Do you mean sum of digits of the number?

Aryan Sanghi - 11 months, 1 week ago

@Yajat Shamji, since the freedom is there for $n$ to be positive and negative, any number can be achieved, right? Have I misunderstood the question, because it looks trivial then

Mahdi Raza - 11 months, 1 week ago

I guess maybe $n$ is a constant, so we have to decide considering it to be constant.

Aryan Sanghi - 11 months, 1 week ago

I agree with @Mahdi Raza. We can choose $n$ , so any number, not even till $999$ can be made.

Vinayak Srivastava - 11 months, 1 week ago

@Mahdi Raza, @Vinayak Srivastava, @Aryan Sanghi - I have changed the conditions - check again.

If nobody gives the full list before Friday, I'll post the first number.

Yajat Shamji - 11 months, 1 week ago

@Mahdi Raza, you know the definition of the Hardy-Ramanujan taxicab numbers, right?

All I did is change the exponent from $3$ to $4$ and named it bus numbers.

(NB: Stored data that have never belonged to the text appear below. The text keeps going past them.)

/-- item stmt-HodgeConjecture-8119 · crux · rank 2 · closed · moot by None · by planner
why it might fail: Published fixed loci (1411.0759 Props 5.1/5.3/5.7) give Σ_g χ(X^g)=18480, not 256·dim(H*)^G ≥ 256·210: census unreliable. If still no involution fixes a fourfold, no known cycle reaches these L_h/Λ_h-invisible, never-effective (Verbitsky) planes off the OG6-resolution divisor (2504.13607 Thm 1.4).
sources: arXiv:1411.0759, arXiv:1906.03432, arXiv:2504.13607, arXiv:2203.16257, doi:10.1007/bf01928217, arXiv:1805.11574
[crux] CHIRAL MIDDLE PLANES (card C1): for every OG6 frame (X, g), every a ≠ 0 whose character does
NOT occur on H⁴ (∀ c₄, e_a c₄ = 0 — the card's 120 "odd theta characteristics", carrying the 240
canonical LLV-singlets two at a time) and every rational (3,3)-class c ∈ H⁶ (resp. (4,4)-class in
H⁸), the projection e_a c = 2⁻⁸ Σ_b (−1)^(a·b) g_b^* c is algebraic. Equivalently: on every
projective OG6-type X there are algebraic 3-cycles whose e_a-projections span e_a H⁶ (chiral
threefolds); the H⁸ clause is Poincaré-dual bookkeeping. [difficulty: XL] -/
@[route_item "route-HodgeConjecture-OG6ThetaCharacters"]
def ChiralThreefolds : Prop :=
  ∀ (X : Literature.AlgebraicGeometry.Motives.SchemeOver ℂ) (g : (Fin 8 → ZMod 2) → (X ⟶ X)), (Literature.AlgebraicGeometry.Motives.IsSmoothProjective 6 X ∧ Nonempty (Literature.AlgebraicGeometry.HodgeTheory.HodgeModel 6 X) ∧ (Subsingleton (Literature.AlgebraicGeometry.HodgeTheory.complexBetti X 1) ∧ Subsingleton (Literature.AlgebraicGeometry.HodgeTheory.complexBetti X 3) ∧ Subsingleton (Literature.AlgebraicGeometry.HodgeTheory.complexBetti X 5)) ∧ (Module.finrank ℂ (Literature.AlgebraicGeometry.HodgeTheory.complexBetti X 2) = 8 ∧ Module.finrank ℂ (Literature.AlgebraicGeometry.HodgeTheory.complexBetti X 4) = 199 ∧ Module.finrank ℂ (Literature.AlgebraicGeometry.HodgeTheory.complexBetti X 6) = 1504) ∧ (∃ σ : Literature.AlgebraicGeometry.HodgeTheory.complexBetti X 2, Literature.AlgebraicGeometry.HodgeTheory.IsOfHodgeType 6 X 2 2 0 σ ∧ Literature.AlgebraicTopology.SingularHomology.cupProduct (show 2 + 4 = 6 from rfl) σ (Literature.AlgebraicTopology.SingularHomology.cupProduct (show 2 + 2 = 4 from rfl) σ σ) ≠ 0 ∧ ∀ τ : Literature.AlgebraicGeometry.HodgeTheory.complexBetti X 2, Literature.AlgebraicGeometry.HodgeTheory.IsOfHodgeType 6 X 2 2 0 τ → ∃ t : ℂ, τ = t • σ) ∧ (g 0 = CategoryTheory.CategoryStruct.id X ∧ (∀ a b : (Fin 8 → ZMod 2), g (a + b) = CategoryTheory.CategoryStruct.comp (g a) (g b)) ∧ (∀ a : (Fin 8 → ZMod 2), a ≠ 0 → g a ≠ CategoryTheory.CategoryStruct.id X) ∧ (∀ (a : (Fin 8 → ZMod 2)) (c : Literature.AlgebraicGeometry.HodgeTheory.complexBetti X 2), Literature.AlgebraicGeometry.HodgeTheory.complexBetti.map (g a) 2 c = c))) → ∀ a : (Fin 8 → ZMod 2), a ≠ 0 → (∀ c₄ : Literature.AlgebraicGeometry.HodgeTheory.complexBetti X (2 * 2), ((1 / 256 : ℂ) • ∑ b : (Fin 8 → ZMod 2), ((-1 : ℂ) ^ (∑ i : Fin 8, (a i * b i).val)) • Literature.AlgebraicGeometry.HodgeTheory.complexBetti.map (g b) (2 * 2) c₄) = 0) → (∀ c : Literature.AlgebraicGeometry.HodgeTheory.complexBetti X (2 * 3), Literature.AlgebraicGeometry.HodgeTheory.IsRationalClass c → Literature.AlgebraicGeometry.HodgeTheory.IsOfHodgeType 6 X (2 * 3) 3 3 c → ((1 / 256 : ℂ) • ∑ b : (Fin 8 → ZMod 2), ((-1 : ℂ) ^ (∑ i : Fin 8, (a i * b i).val)) • Literature.AlgebraicGeometry.HodgeTheory.complexBetti.map (g b) (2 * 3) c) ∈ Literature.AlgebraicGeometry.HodgeTheory.algebraicClasses X 3) ∧ (∀ c : Literature.AlgebraicGeometry.HodgeTheory.complexBetti X (2 * 4), Literature.AlgebraicGeometry.HodgeTheory.IsRationalClass c → Literature.AlgebraicGeometry.HodgeTheory.IsOfHodgeType 6 X (2 * 4) 4 4 c → ((1 / 256 : ℂ) • ∑ b : (Fin 8 → ZMod 2), ((-1 : ℂ) ^ (∑ i : Fin 8, (a i * b i).val)) • Literature.AlgebraicGeometry.HodgeTheory.complexBetti.map (g b) (2 * 4) c) ∈ Literature.AlgebraicGeometry.HodgeTheory.algebraicClasses X 4)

Yajat Shamji - 11 months, 1 week ago

Clue $1$ of $2$ : Here is the definition of the Hardy-Ramanujan taxicab number:

In mathematics, the $n$ th taxicab number, typically denoted Ta( $n$ ) or Taxicab( $n$ ), also called the $n$ th Hardy–Ramanujan number, is defined as the smallest integer that can be expressed as a sum of two positive integer cubes in $n$ distinct ways. The most famous taxicab number is $1729 = \text{Ta}(2) = 1^3 + 12^3 = 9^3 + 10^3$ .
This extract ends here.